▸ PROBLEM TO WORK ON: Go to the line containing "period). [cite: Stevens1989, §2] -/" in the records below and print it and every following line exactly, on through the line containing "### Powers: the", then stop.

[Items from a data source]

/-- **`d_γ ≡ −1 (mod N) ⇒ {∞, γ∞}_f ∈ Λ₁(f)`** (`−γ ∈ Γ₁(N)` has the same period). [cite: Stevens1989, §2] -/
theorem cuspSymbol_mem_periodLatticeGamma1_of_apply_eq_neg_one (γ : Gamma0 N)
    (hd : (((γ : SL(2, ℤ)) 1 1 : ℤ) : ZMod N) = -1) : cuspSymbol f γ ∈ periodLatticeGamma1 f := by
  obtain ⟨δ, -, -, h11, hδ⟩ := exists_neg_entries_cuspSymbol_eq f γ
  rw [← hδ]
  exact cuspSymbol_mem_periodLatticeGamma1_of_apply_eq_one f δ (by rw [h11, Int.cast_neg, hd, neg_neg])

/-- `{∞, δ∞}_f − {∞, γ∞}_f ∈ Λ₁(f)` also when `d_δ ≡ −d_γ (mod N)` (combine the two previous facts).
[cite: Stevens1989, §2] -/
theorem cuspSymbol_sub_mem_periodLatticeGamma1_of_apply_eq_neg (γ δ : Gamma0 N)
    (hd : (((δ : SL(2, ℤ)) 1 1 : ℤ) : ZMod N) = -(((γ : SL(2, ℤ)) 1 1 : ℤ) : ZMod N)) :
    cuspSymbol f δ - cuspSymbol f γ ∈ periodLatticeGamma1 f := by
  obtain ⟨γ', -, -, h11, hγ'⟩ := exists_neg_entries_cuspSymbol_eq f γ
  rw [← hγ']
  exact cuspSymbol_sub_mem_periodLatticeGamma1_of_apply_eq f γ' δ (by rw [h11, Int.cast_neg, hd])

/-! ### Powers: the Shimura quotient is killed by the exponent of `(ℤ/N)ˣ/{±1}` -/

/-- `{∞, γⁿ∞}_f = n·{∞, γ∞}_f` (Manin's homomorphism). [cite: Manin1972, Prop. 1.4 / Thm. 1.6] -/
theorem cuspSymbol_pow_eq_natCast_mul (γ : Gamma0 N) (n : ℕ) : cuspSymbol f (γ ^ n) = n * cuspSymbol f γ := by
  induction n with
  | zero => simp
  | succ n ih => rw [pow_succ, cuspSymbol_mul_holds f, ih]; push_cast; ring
==
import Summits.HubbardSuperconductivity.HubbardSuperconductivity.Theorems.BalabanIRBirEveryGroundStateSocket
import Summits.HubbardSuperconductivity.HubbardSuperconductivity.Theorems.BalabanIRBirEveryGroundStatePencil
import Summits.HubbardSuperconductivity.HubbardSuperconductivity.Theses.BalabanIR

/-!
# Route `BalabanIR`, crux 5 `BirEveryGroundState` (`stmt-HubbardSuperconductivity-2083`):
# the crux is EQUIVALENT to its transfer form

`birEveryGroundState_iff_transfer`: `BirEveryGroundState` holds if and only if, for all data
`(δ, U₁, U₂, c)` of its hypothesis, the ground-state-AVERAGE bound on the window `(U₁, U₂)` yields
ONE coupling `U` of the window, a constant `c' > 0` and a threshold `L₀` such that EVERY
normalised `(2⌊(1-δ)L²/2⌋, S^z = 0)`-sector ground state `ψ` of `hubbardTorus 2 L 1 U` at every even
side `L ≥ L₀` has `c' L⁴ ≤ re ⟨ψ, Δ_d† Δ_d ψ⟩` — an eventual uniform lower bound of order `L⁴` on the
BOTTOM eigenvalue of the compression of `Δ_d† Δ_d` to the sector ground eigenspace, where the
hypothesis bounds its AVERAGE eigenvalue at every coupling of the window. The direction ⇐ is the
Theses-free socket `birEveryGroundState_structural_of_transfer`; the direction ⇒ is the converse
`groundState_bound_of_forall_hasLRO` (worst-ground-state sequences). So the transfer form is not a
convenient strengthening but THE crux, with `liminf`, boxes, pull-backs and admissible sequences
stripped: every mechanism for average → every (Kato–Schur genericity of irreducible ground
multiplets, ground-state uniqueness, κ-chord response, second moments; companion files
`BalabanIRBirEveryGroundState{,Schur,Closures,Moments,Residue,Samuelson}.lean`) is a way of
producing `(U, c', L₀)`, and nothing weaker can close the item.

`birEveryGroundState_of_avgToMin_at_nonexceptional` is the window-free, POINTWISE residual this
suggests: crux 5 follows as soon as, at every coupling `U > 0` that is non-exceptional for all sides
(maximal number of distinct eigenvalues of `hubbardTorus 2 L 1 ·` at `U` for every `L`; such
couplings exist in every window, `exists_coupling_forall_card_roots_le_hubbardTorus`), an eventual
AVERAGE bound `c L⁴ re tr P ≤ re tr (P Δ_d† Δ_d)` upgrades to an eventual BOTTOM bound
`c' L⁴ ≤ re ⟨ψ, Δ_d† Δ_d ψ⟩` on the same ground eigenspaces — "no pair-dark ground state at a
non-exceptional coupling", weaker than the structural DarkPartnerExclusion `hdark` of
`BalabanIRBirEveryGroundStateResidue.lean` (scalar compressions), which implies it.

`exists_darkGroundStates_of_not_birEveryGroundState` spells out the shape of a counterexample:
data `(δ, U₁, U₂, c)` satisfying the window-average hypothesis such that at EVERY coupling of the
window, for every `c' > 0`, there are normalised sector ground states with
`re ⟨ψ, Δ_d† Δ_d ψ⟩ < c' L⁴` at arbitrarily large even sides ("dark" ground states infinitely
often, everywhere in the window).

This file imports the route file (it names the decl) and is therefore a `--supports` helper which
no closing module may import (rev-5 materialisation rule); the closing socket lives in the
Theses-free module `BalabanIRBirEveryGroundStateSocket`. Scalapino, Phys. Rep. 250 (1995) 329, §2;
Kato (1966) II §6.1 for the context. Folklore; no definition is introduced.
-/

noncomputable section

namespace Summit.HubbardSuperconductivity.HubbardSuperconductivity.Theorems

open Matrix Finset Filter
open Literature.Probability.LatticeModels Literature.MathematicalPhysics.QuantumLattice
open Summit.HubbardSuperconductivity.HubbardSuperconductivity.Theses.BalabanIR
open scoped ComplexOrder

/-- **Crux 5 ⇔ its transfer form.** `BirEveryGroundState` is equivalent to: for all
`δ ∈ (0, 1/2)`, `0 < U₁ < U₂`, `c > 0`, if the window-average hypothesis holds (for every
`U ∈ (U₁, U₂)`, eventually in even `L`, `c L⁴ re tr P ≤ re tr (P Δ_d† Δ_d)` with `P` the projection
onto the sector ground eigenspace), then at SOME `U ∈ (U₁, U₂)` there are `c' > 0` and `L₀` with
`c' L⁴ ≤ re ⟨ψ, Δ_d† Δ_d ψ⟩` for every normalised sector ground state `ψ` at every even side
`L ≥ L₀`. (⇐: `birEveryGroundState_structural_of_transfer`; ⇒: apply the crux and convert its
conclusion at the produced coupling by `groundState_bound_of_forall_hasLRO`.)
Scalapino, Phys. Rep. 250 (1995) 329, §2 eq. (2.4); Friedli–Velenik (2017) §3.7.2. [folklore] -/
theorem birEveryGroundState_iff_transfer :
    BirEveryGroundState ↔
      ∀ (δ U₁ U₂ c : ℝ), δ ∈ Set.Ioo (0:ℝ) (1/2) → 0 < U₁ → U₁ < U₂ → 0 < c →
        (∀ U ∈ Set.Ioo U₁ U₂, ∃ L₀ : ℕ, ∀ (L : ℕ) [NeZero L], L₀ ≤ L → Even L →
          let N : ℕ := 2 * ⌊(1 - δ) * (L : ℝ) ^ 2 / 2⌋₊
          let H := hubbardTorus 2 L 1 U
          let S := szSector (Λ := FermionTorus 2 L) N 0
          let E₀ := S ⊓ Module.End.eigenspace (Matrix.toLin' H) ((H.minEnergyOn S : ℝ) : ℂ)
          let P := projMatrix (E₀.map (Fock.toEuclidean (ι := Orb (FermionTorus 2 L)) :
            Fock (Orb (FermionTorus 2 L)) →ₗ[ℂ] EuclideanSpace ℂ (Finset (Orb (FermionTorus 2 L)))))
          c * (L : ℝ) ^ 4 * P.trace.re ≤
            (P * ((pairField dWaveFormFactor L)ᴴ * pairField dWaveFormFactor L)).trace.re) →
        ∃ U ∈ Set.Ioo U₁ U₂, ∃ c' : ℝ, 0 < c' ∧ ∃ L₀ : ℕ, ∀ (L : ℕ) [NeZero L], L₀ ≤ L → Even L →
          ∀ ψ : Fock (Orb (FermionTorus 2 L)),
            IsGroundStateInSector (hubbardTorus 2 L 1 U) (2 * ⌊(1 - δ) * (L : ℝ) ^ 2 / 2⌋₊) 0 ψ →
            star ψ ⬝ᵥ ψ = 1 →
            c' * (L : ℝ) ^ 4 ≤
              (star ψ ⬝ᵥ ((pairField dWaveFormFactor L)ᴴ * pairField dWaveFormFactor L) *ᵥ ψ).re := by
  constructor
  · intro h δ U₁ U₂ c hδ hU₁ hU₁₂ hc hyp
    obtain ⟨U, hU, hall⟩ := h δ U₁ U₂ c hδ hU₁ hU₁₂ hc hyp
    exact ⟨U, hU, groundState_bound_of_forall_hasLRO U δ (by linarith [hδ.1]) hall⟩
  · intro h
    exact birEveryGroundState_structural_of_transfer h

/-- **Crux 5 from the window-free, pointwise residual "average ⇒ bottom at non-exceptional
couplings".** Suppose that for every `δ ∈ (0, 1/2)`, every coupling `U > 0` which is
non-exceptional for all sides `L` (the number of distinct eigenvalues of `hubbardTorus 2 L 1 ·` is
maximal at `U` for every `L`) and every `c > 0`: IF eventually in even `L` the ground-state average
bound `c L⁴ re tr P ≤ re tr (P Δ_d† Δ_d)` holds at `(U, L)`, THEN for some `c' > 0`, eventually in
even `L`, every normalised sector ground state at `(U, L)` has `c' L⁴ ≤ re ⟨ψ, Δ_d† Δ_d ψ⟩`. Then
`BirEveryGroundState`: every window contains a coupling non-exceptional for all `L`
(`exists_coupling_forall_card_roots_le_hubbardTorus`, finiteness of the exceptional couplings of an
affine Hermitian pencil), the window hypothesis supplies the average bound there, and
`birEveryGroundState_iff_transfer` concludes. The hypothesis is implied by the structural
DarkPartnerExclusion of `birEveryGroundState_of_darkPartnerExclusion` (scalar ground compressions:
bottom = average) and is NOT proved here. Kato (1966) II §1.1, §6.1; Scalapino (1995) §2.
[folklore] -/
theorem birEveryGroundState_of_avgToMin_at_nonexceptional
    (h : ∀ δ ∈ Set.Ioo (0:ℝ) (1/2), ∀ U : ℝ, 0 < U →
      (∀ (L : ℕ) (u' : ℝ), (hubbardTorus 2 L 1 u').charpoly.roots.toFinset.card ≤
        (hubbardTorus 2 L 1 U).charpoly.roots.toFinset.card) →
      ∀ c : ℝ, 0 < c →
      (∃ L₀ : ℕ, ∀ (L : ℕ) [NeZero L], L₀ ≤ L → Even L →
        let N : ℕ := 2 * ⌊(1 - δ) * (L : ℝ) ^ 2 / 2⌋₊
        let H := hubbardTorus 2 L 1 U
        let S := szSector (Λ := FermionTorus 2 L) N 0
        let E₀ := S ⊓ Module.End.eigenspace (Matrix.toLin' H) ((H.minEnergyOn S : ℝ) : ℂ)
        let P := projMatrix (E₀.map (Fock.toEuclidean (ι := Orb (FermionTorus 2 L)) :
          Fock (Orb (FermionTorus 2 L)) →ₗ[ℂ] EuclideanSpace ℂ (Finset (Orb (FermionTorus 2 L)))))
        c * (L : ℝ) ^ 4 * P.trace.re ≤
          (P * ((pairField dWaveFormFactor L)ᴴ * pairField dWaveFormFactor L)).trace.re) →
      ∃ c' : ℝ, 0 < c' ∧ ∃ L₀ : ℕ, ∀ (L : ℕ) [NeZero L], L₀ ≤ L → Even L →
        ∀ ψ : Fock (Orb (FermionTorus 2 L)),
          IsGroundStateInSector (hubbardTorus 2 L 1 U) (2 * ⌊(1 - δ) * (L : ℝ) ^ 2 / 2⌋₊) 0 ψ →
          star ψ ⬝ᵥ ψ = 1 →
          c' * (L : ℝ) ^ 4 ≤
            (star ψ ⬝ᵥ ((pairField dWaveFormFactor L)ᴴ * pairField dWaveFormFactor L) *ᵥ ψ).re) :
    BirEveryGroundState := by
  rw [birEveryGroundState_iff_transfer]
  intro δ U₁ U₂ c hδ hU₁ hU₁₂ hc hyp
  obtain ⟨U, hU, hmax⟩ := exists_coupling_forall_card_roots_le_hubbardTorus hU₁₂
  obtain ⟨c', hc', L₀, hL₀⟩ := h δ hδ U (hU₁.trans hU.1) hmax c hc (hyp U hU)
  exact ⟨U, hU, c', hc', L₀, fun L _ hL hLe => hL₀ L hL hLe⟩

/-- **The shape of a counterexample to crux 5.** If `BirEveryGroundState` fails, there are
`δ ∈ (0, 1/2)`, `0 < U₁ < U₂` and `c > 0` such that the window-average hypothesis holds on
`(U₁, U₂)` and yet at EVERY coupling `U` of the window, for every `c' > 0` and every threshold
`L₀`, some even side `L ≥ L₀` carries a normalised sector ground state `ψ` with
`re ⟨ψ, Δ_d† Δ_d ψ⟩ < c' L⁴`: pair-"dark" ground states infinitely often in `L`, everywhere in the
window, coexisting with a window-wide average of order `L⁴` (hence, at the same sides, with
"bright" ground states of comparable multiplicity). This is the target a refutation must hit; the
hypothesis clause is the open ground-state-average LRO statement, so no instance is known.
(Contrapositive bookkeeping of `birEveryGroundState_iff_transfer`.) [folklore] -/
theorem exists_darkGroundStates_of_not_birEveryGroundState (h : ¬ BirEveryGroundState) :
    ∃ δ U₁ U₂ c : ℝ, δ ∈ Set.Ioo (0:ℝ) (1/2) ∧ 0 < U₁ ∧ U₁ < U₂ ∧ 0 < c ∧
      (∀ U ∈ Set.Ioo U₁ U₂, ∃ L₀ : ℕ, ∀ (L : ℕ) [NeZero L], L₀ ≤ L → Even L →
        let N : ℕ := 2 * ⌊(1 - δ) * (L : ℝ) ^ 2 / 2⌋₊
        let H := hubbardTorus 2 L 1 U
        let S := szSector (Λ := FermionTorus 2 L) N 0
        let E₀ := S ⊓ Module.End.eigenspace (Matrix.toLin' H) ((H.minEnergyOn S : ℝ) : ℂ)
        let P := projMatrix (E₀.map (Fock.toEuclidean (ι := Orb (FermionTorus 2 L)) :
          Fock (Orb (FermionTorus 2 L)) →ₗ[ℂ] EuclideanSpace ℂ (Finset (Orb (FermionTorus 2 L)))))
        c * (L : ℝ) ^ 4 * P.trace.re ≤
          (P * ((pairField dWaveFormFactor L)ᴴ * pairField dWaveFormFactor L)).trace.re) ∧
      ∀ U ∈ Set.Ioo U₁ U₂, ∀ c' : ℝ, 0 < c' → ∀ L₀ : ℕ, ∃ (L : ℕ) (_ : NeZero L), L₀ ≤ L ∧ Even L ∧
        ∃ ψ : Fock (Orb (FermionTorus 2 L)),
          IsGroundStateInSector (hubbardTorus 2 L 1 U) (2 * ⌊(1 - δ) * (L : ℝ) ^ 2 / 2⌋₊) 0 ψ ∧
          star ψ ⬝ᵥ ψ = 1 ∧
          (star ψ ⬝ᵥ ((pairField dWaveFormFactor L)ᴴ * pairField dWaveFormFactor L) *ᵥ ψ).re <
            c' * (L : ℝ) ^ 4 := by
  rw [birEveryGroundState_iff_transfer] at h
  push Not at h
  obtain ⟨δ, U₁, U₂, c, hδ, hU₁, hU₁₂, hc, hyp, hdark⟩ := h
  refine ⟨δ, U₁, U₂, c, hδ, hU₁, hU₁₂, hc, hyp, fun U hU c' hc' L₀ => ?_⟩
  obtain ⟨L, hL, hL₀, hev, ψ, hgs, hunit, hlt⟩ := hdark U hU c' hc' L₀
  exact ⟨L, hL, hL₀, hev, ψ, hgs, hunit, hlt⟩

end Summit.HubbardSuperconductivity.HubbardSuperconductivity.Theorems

▸ ANSWER FOR THIS EXERCISE:
/-- **`d_γ ≡ −1 (mod N) ⇒ {∞, γ∞}_f ∈ Λ₁(f)`** (`−γ ∈ Γ₁(N)` has the same period). [cite: Stevens1989, §2] -/
theorem cuspSymbol_mem_periodLatticeGamma1_of_apply_eq_neg_one (γ : Gamma0 N)
    (hd : (((γ : SL(2, ℤ)) 1 1 : ℤ) : ZMod N) = -1) : cuspSymbol f γ ∈ periodLatticeGamma1 f := by
  obtain ⟨δ, -, -, h11, hδ⟩ := exists_neg_entries_cuspSymbol_eq f γ
  rw [← hδ]
  exact cuspSymbol_mem_periodLatticeGamma1_of_apply_eq_one f δ (by rw [h11, Int.cast_neg, hd, neg_neg])

/-- `{∞, δ∞}_f − {∞, γ∞}_f ∈ Λ₁(f)` also when `d_δ ≡ −d_γ (mod N)` (combine the two previous facts).
[cite: Stevens1989, §2] -/
theorem cuspSymbol_sub_mem_periodLatticeGamma1_of_apply_eq_neg (γ δ : Gamma0 N)
    (hd : (((δ : SL(2, ℤ)) 1 1 : ℤ) : ZMod N) = -(((γ : SL(2, ℤ)) 1 1 : ℤ) : ZMod N)) :
    cuspSymbol f δ - cuspSymbol f γ ∈ periodLatticeGamma1 f := by
  obtain ⟨γ', -, -, h11, hγ'⟩ := exists_neg_entries_cuspSymbol_eq f γ
  rw [← hγ']
  exact cuspSymbol_sub_mem_periodLatticeGamma1_of_apply_eq f γ' δ (by rw [h11, Int.cast_neg, hd])

/-! ### Powers: the Shimura quotient is killed by the exponent of `(ℤ/N)ˣ/{±1}` -/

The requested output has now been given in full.